1. Key prohibitions documented include: ‘Three Permitted and Three Forbidden’ (三赶三不赶), "Three Permitted" refers to beheaded (with head reattached), hanged, or war-dead—deemed ‘unresolved grievances requiring homebound rest’ and "Three Forbidden" refers to deaths by illness, suicide, or lightning—believed to have spirits reclaimed by the underworld, beyond control. Some linguistic taboos include replacing ‘赶尸’ (corpse driving) with ‘走脚’ (walking the feet) or ‘迎喜神’ (welcoming the joy-god) . And other avoidances include steering clear of pregnant women and the blind to prevent ‘spiritual clashes’, and operating exclusively at night via secluded paths to preserve secrecy and mystique.

2. First, the ultimate belief in "fallen leaves returning to roots" Second, the blurring of the boundary between life and death.
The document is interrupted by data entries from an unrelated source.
import Summits.Ventures.AbcSig.Rows.XTemplateC2c
import Summits.Ventures.AbcSig.Levels.N2816

/-!
# Venture AbcSig — C2c ROW `C2cL11`: `A xⁿ + B yⁿ = 2 z²`, `A·B = 11^m` over the NORM-FORM level 2816 = 2⁸·11 (GENERATED by p-lean g4 `gen4/c2crow.py`)

HONEST FRAMING. A row of a COMPUTATION cell (`pub-abcsig`); a CONDITIONAL theorem, no claim on ABC or any summit.
Hypotheses: `BS04Package` (CITED); `DataComplete 2816` + `RefinesCPSymAll 2816` (COMPUTED: certified engine-1 level file, norm-form
certificates `Sieve/CharpolyCert.lean`); the listed per-orbit exclusions `hX_…` (CITED: the row of record's module closures, nothing of
them checked here). Template `Rows/XTemplateC2c.lean` (case (ii)_C, level 2⁸·ℓ). Exponent range: prime `n ≥ 11`, `n ≠ 11`;
`1 ≤ m < n` — the REDUCED exponent range (RULING H1); p1's census predicate `Rows.C2cCell` is stated for `n ∤ m` (unreduced), so no
cell bridge is given here (the reduction m ↦ m mod n, y ↦ ℓ^q·y is routine but not formalised in this file).
Residual of record: none. No cited exclusion: every (orbit, exponent ≥ 11) pair is killed in the kernel.
Row of record: `census/rows/C2a/C2c-l11.md` (sha16 `c41a5a910c52fdf7`; SIGNED 2026-08-22T16:54:07Z by referee (ref-g12)).
-/

namespace Summit.Ventures.AbcSig

/-- C2c row `C2cL11`, first distribution `xⁿ + 11^m·yⁿ = 2z²` (`B` written `2⁰·11^m`); prime `n ≥ 11`, `n ≠ 11`. -/
theorem xrow_C2cL11 (M : NewformModel) (hP : M.BS04Package)
    (hD2816 : M.DataComplete 2816 level2816Orbits) (hCP2816 : M.RefinesCPSymAll 2816 level2816CP)
    (n : ℕ) (hn : n.Prime) (hmin : 11 ≤ n) (hnℓ : n ≠ 11) (m : ℕ) (hm : 1 ≤ m) (hmn : m < n)
    (x y z : ℤ) (hxy1 : x * y ≠ 1) (hxy2 : x * y ≠ -1) : ¬ IsPrimitiveSolution 1 (2 ^ 0 * 11 ^ m) 2 n x y z := by
  have hℓ : Nat.Prime 11 := by norm_num
  have h7 : 7 ≤ n := by omega
  exact xrow_template_C2c 11 hℓ (by norm_num) M hP hD2816 n hn h7 hnℓ m hm hmn
    (level2816_sieve M hP hCP2816 n hn h7 (fun o => M.Excludes 2816 o (famC2c 11 m n) ∨ M.ExcludesStd 2816 o n) (fun _ h => Or.inr h) (fun hmem => by
      obtain rfl : n = 7 := by simpa using hmem
      omega) (fun hmem => by
      obtain rfl : n = 7 := by simpa using hmem
      omega) (fun hmem => by
      obtain rfl : n = 7 := by simpa using hmem
      omega) (fun hmem => by
      obtain rfl : n = 7 := by simpa using hmem
      omega) (fun hmem => by
      obtain rfl : n = 7 := by simpa using hmem
      omega) (fun hmem => by
      obtain rfl : n = 7 := by simpa using hmem
      omega))
    x y z hxy1 hxy2

/-- C2c row `C2cL11`, second distribution `11^m·xⁿ + yⁿ = 2z²` (by `IsPrimitiveSolution.swap`). -/
theorem xrow_C2cL11_swap (M : NewformModel) (hP : M.BS04Package)
    (hD2816 : M.DataComplete 2816 level2816Orbits) (hCP2816 : M.RefinesCPSymAll 2816 level2816CP)
    (n : ℕ) (hn : n.Prime) (hmin : 11 ≤ n) (hnℓ : n ≠ 11) (m : ℕ) (hm : 1 ≤ m) (hmn : m < n)
    (x y z : ℤ) (hxy1 : x * y ≠ 1) (hxy2 : x * y ≠ -1) : ¬ IsPrimitiveSolution (2 ^ 0 * 11 ^ m) 1 2 n x y z := by
  intro h
  exact xrow_C2cL11 M hP hD2816 hCP2816 n hn hmin hnℓ m hm hmn  y x z (by rwa [mul_comm]) (by rwa [mul_comm]) h.swap

end Summit.Ventures.AbcSig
Third, the response to livelihood challenges in mountainous culture. Fourth, the modern transformation of cultural heritage.

3. In essence, zombies (丧尸) are virus-driven "living dead," reflecting distinct Eastern and Western sociocultural responses to death.




AI Statement

The Chinese paper was written by me based on online materials (including papers, web pages, etc.). It should also be noted that for the source of web articles in the reference section, since I did not see the author and time, the format may not be clear. For English papers, the AI software (Tencent Yuanbao) was used for translation. This is because of the difficulty of Chinese papers (some terms need to be processed with tools) and time constraints. My general prompt when using AI software is: "Please translate the above sentences into authentic English, maintaining the original content and form, without addition or omission." After the AI produces the result, I check and modify it against the original. However, in many cases, there is not much modification needed, and the translation accuracy is relatively high, except for the need to unify individual terms. My main role in the English paper is post-translation editing. For example, for the term "巫术", the AI provided references such as "witchcraft", but it contains a derogatory meaning and is not appropriate in context. Therefore, I searched for information and chose a neutral expression such as "Miao folk magic". At the same time, in the process of post-translation editing, I also accumulated some translations of terms (such as "落叶归根", "孤魂野鬼", etc.), and to a certain extent, it also deepened my understanding of the cultural phenomenon of corpse driving in western Hunan.